Onun aksine ben söylediklerini onaylamak için hızlı hızlı sallıyorum başımı sonra elimdeki telefon ekranından bana bakan canımın içlerine geri dönüyorum, e ama bunlar dört olmuş!

"Hazal, benim kardeşim olacak! Abi oluyorum ki artık ben! Hem de kocaman!"

Emre abim dayanamayıp Ege'nin yanağından kocaman bir öpücük çalıyor, "Evet, babacığım!" Eh, ikinci kez baba olan bu adam coşkusunda çok haklıdır ama.

"Aşkım benim, duydum ki!
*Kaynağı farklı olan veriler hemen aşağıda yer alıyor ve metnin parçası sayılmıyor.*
/-- The same from the `GaugeGroup` spelling `dist1 (U b) ≤ δ` on `boxBonds (lo − 1) (hi + 2)` — (J-c)'s output shape for the gauge-transformed background.
[cite: Balaban1989LargeFieldII, (1.7) p.358, p.357] -/
theorem h17_nearFlat_sliceFn_of_boxBonds_dist1 (h0 : 0 < P.d) (h1 : 1 < P.d) {lo hi : Fin P.d → ℤ} {n : Fin P.d → ℕ} (hN : ∀ κ, (n κ : ℤ) + 5 < P.sitesPerDir k)
    {S : Set (Site P k)} (hS : S = (castSite '' Set.Icc lo hi : Set (Site P k))) {T : Finset (PBond P k)} (U : GaugeField P k SU2) {δ : ℝ} (hδ0 : 0 ≤ δ)
    (hU : ∀ b : PBond P k, b ∈ boxBonds (lo - 1) (hi + 2) → dist1 (U b) ≤ δ)
    (X : GaugeSlice S T (EuclideanSpace ℝ (Fin 3))) :
    1 * (∑ z ∈ box (fun i => n i + 3) (fun i => lo i - 2), ∑ μ : Fin P.d, ∑ a : Fin 3,
        curl (fun b : (Fin P.d → ℤ) × Fin P.d => ιA S T X (⟨castSite b.1, b.2⟩ : PBond P k) a) z ⟨0, h0⟩ μ ^ 2)
        - (64 * ((P.d : ℝ) - 1) * δ) * ‖X‖ ^ 2
      ≤ inner ℝ X (fderiv ℝ (rGrad S T (sliceFn S T wilsonAction4 U)) 0 X) :=
  h17_nearFlat_sliceFn_of_boxBonds h0 h1 hN hS U hδ0 (fun b hb => by rw [← dist1_eq_norm_coe_sub_one]; exact hU b hb) X

end Literature.MathematicalPhysics.QuantumFieldTheory.Balaban1983to89.B16Ineq19NearFlatSliceBox

end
Çok tebrik ederim bebeğim, aferin sana!"

"Bir de kardeşimi çok seveceğim bebeğim, ama senden çok sevmem üzülme."

Allah'ım bunun bir tanesi bile yeteri kadar tatlı değilmiş gibi bir de ikinciyi gönderiyorsun sen şimdi bize. Mucize denilen şey bu değilse, nedir?
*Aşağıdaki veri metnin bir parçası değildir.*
import Mathlib.LinearAlgebra.JordanChevalley
import Literature.NumberTheory.Automorphic.LinearAlgebraicGroups
import HarnessLib

/-!
# The multiplicative Jordan decomposition in `GL n k` (Springer 2.4.4–2.4.5)

Trunk T-AUTOMORPHIC (G25 AutomorphicL); theorems over the vocabulary of
`LinearAlgebraicGroups.lean` (namespace `Literature.Automorphic`): `IsSemisimpleElt g`
(`Module.End.IsSemisimple` of the endomorphism of `kⁿ`), `IsUnipotentElt g` (`g - 1` nilpotent).
Springer, *Linear Algebraic Groups* (2nd ed.), 2.4.4–2.4.5: every `g ∈ GL(V)` (`k` perfect, in
particular algebraically closed) is uniquely `g = g_s g_u = g_u g_s` with `g_s` semisimple and
`g_u` unipotent. Proved here:

* `IsJordanDecomp g s u` — the predicate "`(s, u)` is a Jordan decomposition of `g`";
* `exists_isJordanDecomp` — existence, from Mathlib's additive Jordan–Chevalley decomposition
  `f = n + s` (`Module.End.exists_isNilpotent_isSemisimple`, `k` perfect): `s` is invertible
  (`f` is and `n` is a commuting nilpotent) and `u = s⁻¹ g = 1 + s⁻¹ n`;
* `IsJordanDecomp.unique`, `existsUnique_isJordanDecomp` — uniqueness, from Mathlib's
  `Module.End.isNilpotent_isSemisimple_unique` applied to `f = s (u - 1) + s`.

This is the `GL n`-half of Springer 2.4.8 (`g_s, g_u ∈ G` for `g` in a closed subgroup `G`),
whose other half needs the right-translation representation (`RightTranslationGL.lean`).

## References

* [SpringerLAG1998] T. A. Springer, *Linear Algebraic Groups*, 2nd ed., Progress in
  Mathematics 9, Birkhäuser (1998): 2.4.4, 2.4.5, 2.4.8.
-/

open scoped MatrixGroups

namespace Literature.NumberTheory.Automorphic

variable {k : Type*} [Field k] {n : Type*} [Fintype n] [DecidableEq n]

/-! ### The multiplicative Jordan decomposition in `GL n k` (Springer 2.4.4–2.4.5) -/

section Jordan

/-- `(s, u)` is a *(multiplicative) Jordan decomposition* of `g ∈ GL n k`: `g = s u = u s` with
`s` semisimple and `u` unipotent (Springer 2.4.5). [folklore] -/
structure IsJordanDecomp (g s u : GL n k) : Prop where
  semisimple : IsSemisimpleElt s
  unipotent : IsUnipotentElt u
  mul_eq : s * u = g
  commute : Commute s u

/-- `toLin'` of a product in `GL n k`. [folklore] -/
lemma toLin'_coe_mul (a b : GL n k) :
    Matrix.toLin' ((a * b : GL n k) : Matrix n n k) =
      Matrix.toLin' (a : Matrix n n k) * Matrix.toLin' (b : Matrix n n k) := by
  rw [Units.val_mul, Matrix.toLin'_mul, Module.End.mul_eq_comp]

/-- Matrices commute iff their `toLin'` do. [folklore] -/
lemma commute_toLin'_iff {a b : Matrix n n k} :
    Commute (Matrix.toLin' a) (Matrix.toLin' b) ↔ Commute a b := by
  constructor
  · intro h
    have e := congrArg LinearMap.toMatrix' h.eq
    simp only [Module.End.mul_eq_comp, ← Matrix.toLin'_mul, LinearMap.toMatrix'_toLin'] at e
    exact e
  · intro h
    have e := congrArg Matrix.toLin' h.eq
    simp only [Matrix.toLin'_mul, ← Module.End.mul_eq_comp] at e
    exact e

/-- **Existence of the Jordan decomposition in `GL n k`** (Springer 2.4.4 (i)–2.4.5) over a
perfect field: from Mathlib's additive Jordan–Chevalley decomposition `f = n + s`
(`Module.End.exists_isNilpotent_isSemisimple`) of `f = g` acting on `kⁿ`, with `s` invertible
(`f` is, `n` is nilpotent) and `u = s⁻¹ g = 1 + s⁻¹ n`. [cite: SpringerLAG1998, 2.4.4–2.4.5] -/
theorem exists_isJordanDecomp [PerfectField k] (g : GL n k) :
    ∃ s u : GL n k, IsJordanDecomp g s u := by
  set f : Module.End k (n → k) := Matrix.toLin' ((g : GL n k) : Matrix n n k) with hf
  obtain ⟨N, hN, S, hS, hNnil, hSss, hfNS⟩ := f.exists_isNilpotent_isSemisimple
  have hNf : Commute N f := (Algebra.commute_of_mem_adjoin_self hN).symm
  have hSf : Commute S f := (Algebra.commute_of_mem_adjoin_self hS).symm
  -- `f` and hence `S = f - N` are invertible
  have hfunit : IsUnit f := by
    refine ⟨⟨f, Matrix.toLin' ((g⁻¹ : GL n k) : Matrix n n k), ?_, ?_⟩, rfl⟩
    · rw [hf, ← toLin'_coe_mul, mul_inv_cancel, Units.val_one, Matrix.toLin'_one]
      rfl
    · rw [hf, ← toLin'_coe_mul, inv_mul_cancel, Units.val_one, Matrix.toLin'_one]
      rfl
  have hSeq : S = -N + f := by rw [hfNS]; abel
  have hSunit : IsUnit S := by
    rw [hSeq]
    exact hNnil.neg.isUnit_add_right_of_commute hfunit hNf.neg_left
  -- the matrix of `S`, as an element of `GL n k`
  have hSmat : IsUnit (LinearMap.toMatrix' S) := hSunit.map LinearMap.toMatrixAlgEquiv'
  set s : GL n k := hSmat.unit with hs
  have hsS : Matrix.toLin' ((s : GL n k) : Matrix n n k) = S := by
    rw [hs, IsUnit.unit_spec, Matrix.toLin'_toMatrix']
  -- `s` commutes with `g`
  have hsg : Commute ((s : GL n k) : Matrix n n k) ((g : GL n k) : Matrix n n k) := by
    rw [← commute_toLin'_iff, hsS, ← hf]
    exact hSf
  have hsg' : Commute s g := Units.ext hsg.eq
  refine ⟨s, s⁻¹ * g, ?_, ?_, by rw [mul_inv_cancel_left], ?_⟩
  · -- semisimple
    show Module.End.IsSemisimple (Matrix.toLin' ((s : GL n k) : Matrix n n k))
    rwa [hsS]
  · -- unipotent: `s⁻¹ g - 1 = s⁻¹ (g - s)` and `toLin' (g - s) = N`
    show IsNilpotent (((s⁻¹ * g : GL n k) : Matrix n n k) - 1)
    have e : ((s⁻¹ * g : GL n k) : Matrix n n k) - 1 =
        ((s⁻¹ : GL n k) : Matrix n n k) * (((g : GL n k) : Matrix n n k) - (s : Matrix n n k)) := by
      rw [Matrix.mul_sub, Units.val_mul, Units.inv_mul]
    rw [e]
    have hN' : Matrix.toLin' (((g : GL n k) : Matrix n n k) - (s : Matrix n n k)) = N := by
      rw [map_sub, hsS, ← hf, hfNS, add_sub_cancel_right]
    have hnil : IsNilpotent (((g : GL n k) : Matrix n n k) - (s : Matrix n n k)) := by
      have h := hNnil.map LinearMap.toMatrixAlgEquiv'
      change IsNilpotent (LinearMap.toMatrix' N) at h
      rwa [← hN', LinearMap.toMatrix'_toLin'] at h
    exact Commute.isNilpotent_mul_left (hsg.sub_right (Commute.refl _)).units_inv_left hnil
  · -- commute
    calc s * (s⁻¹ * g) = g := mul_inv_cancel_left s g
      _ = s⁻¹ * (s * g) := (inv_mul_cancel_left s g).symm
      _ = s⁻¹ * (g * s) := by rw [hsg'.eq]
      _ = s⁻¹ * g * s := (mul_assoc _ _ _).symm

/-- **Uniqueness of the Jordan decomposition in `GL n k`** (Springer 2.4.4 (i), 2.4.5), from
Mathlib's uniqueness of the additive decomposition (`Module.End.isNilpotent_isSemisimple_unique`)
applied to `f = s (u - 1) + s`. [cite: SpringerLAG1998, 2.4.4–2.4.5] -/
theorem IsJordanDecomp.unique [PerfectField k] {g s u s' u' : GL n k} (h : IsJordanDecomp g s u)
    (h' : IsJordanDecomp g s' u') : s = s' ∧ u = u' := by
  -- the additive decomposition `f = S (U - 1) + S` attached to `(s, u)`
  have key : ∀ {s u : GL n k}, IsJordanDecomp g s u →
      IsNilpotent (Matrix.toLin' ((s : GL n k) : Matrix n n k) *
          (Matrix.toLin' ((u : GL n k) : Matrix n n k) - 1)) ∧
        Commute (Matrix.toLin' ((s : GL n k) : Matrix n n k) *
          (Matrix.toLin' ((u : GL n k) : Matrix n n k) - 1))
          (Matrix.toLin' ((s : GL n k) : Matrix n n k)) ∧
        Matrix.toLin' ((s : GL n k) : Matrix n n k) *
            (Matrix.toLin' ((u : GL n k) : Matrix n n k) - 1) +
          Matrix.toLin' ((s : GL n k) : Matrix n n k) = Matrix.toLin' ((g : GL n k) : Matrix n n k) := by
    intro s u hsu
    have hcomm : Commute (Matrix.toLin' ((s : GL n k) : Matrix n n k))
        (Matrix.toLin' ((u : GL n k) : Matrix n n k)) :=
      commute_toLin'_iff.2 (congrArg Units.val hsu.commute.eq)
    have hU : IsNilpotent (Matrix.toLin' ((u : GL n k) : Matrix n n k) - 1) := by
      have h1 := hsu.unipotent.map Matrix.toLinAlgEquiv'
      change IsNilpotent (Matrix.toLin' (((u : GL n k) : Matrix n n k) - 1)) at h1
      rwa [map_sub, Matrix.toLin'_one] at h1
    have h1 : Commute (Matrix.toLin' ((s : GL n k) : Matrix n n k))
        (Matrix.toLin' ((u : GL n k) : Matrix n n k) - 1) := hcomm.sub_right (Commute.one_right _)
    refine ⟨h1.isNilpotent_mul_left hU, Commute.mul_left (Commute.refl _) h1.symm, ?_⟩
    rw [mul_sub, mul_one, sub_add_cancel, ← toLin'_coe_mul, hsu.mul_eq]
  obtain ⟨hn, hc, he⟩ := key h
  obtain ⟨hn', hc', he'⟩ := key h'
  have huniq := Module.End.isNilpotent_isSemisimple_unique hn h.semisimple hn' h'.semisimple hc hc'
    (he.trans he'.symm)
  have hss' : s = s' := by
    have e' := congrArg LinearMap.toMatrix' huniq.2
    simp only [LinearMap.toMatrix'_toLin'] at e'
    exact Units.ext e'
  refine ⟨hss', ?_⟩
  have e1 := h.mul_eq
  rw [hss', ← h'.mul_eq] at e1
  exact mul_left_cancel e1

/-- Existence and uniqueness packaged: every `g ∈ GL n k` over a perfect field has a unique
Jordan decomposition (Springer 2.4.5). [cite: SpringerLAG1998, 2.4.5] -/
theorem existsUnique_isJordanDecomp [PerfectField k] (g : GL n k) :
    ∃! su : GL n k × GL n k, IsJordanDecomp g su.1 su.2 := by
  obtain ⟨s, u, h⟩ := exists_isJordanDecomp g
  refine ⟨(s, u), h, fun su' h' => ?_⟩
  obtain ⟨e1, e2⟩ := h'.unique h
  exact Prod.ext e1 e2

/-- A Jordan decomposition is symmetric in the order of the factors: `g = u s` as well. [folklore] -/
lemma IsJordanDecomp.mul_eq' {g s u : GL n k} (h : IsJordanDecomp g s u) : u * s = g := by
  rw [← h.commute.eq, h.mul_eq]

/-- The parts of a Jordan decomposition commute with everything commuting with `g`... in
particular with `g` itself. [folklore] -/
lemma IsJordanDecomp.commute_left {g s u : GL n k} (h : IsJordanDecomp g s u) : Commute s g := by
  rw [← h.mul_eq]
  exact (Commute.refl s).mul_right h.commute

end Jordan

end Literature.NumberTheory.Automorphic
"Sevebilirsin bebeğim, onu çok çok, en çok sevebilirsin. Ben de ikinizi de çok çok seveceğim!"

Başını hafifçe sağa eğip dudaklarını büküyor, kara civcivim. Minik elinin iki parmağını birbirine yaklaştırırken soruyor,

"Ama beni birazcık daha çok değil mi, Hazal?"

Ben de onun gibi elimle işaret ediyorum birazcığı, "Çok azıcık ama, anlaştık mı?"

"Annaştık!"

Fırlayıp giden Ege'yle nihayet tebriklerin asıl sahibi, yengelerin yengesi; beni ikinci kez hala yapan, bana yeniden şarkılar söyleten kadın Serap'a dönüyorum,

"Kız, senin yoluna paspas olalım be! Öl de ölelim, dünyanın en güzel annesi. Çok tebrik ederim!"

Önce hafifçe kıpırdanıyor, utandı bizim gelin, sonra kıkırtıları arasından laf yetiştiriyor bana.

"Deli! İyi ki varsın, senden daha iyi bir hala düşünemiyorum bile."

Emre abim oyuncu bir tavırla giriyor hemen aramıza, "Yavrum, bir karışıklık oldu sanırım. Bu aileden aşık olduğun tek kişi hala benim diye umuyorum."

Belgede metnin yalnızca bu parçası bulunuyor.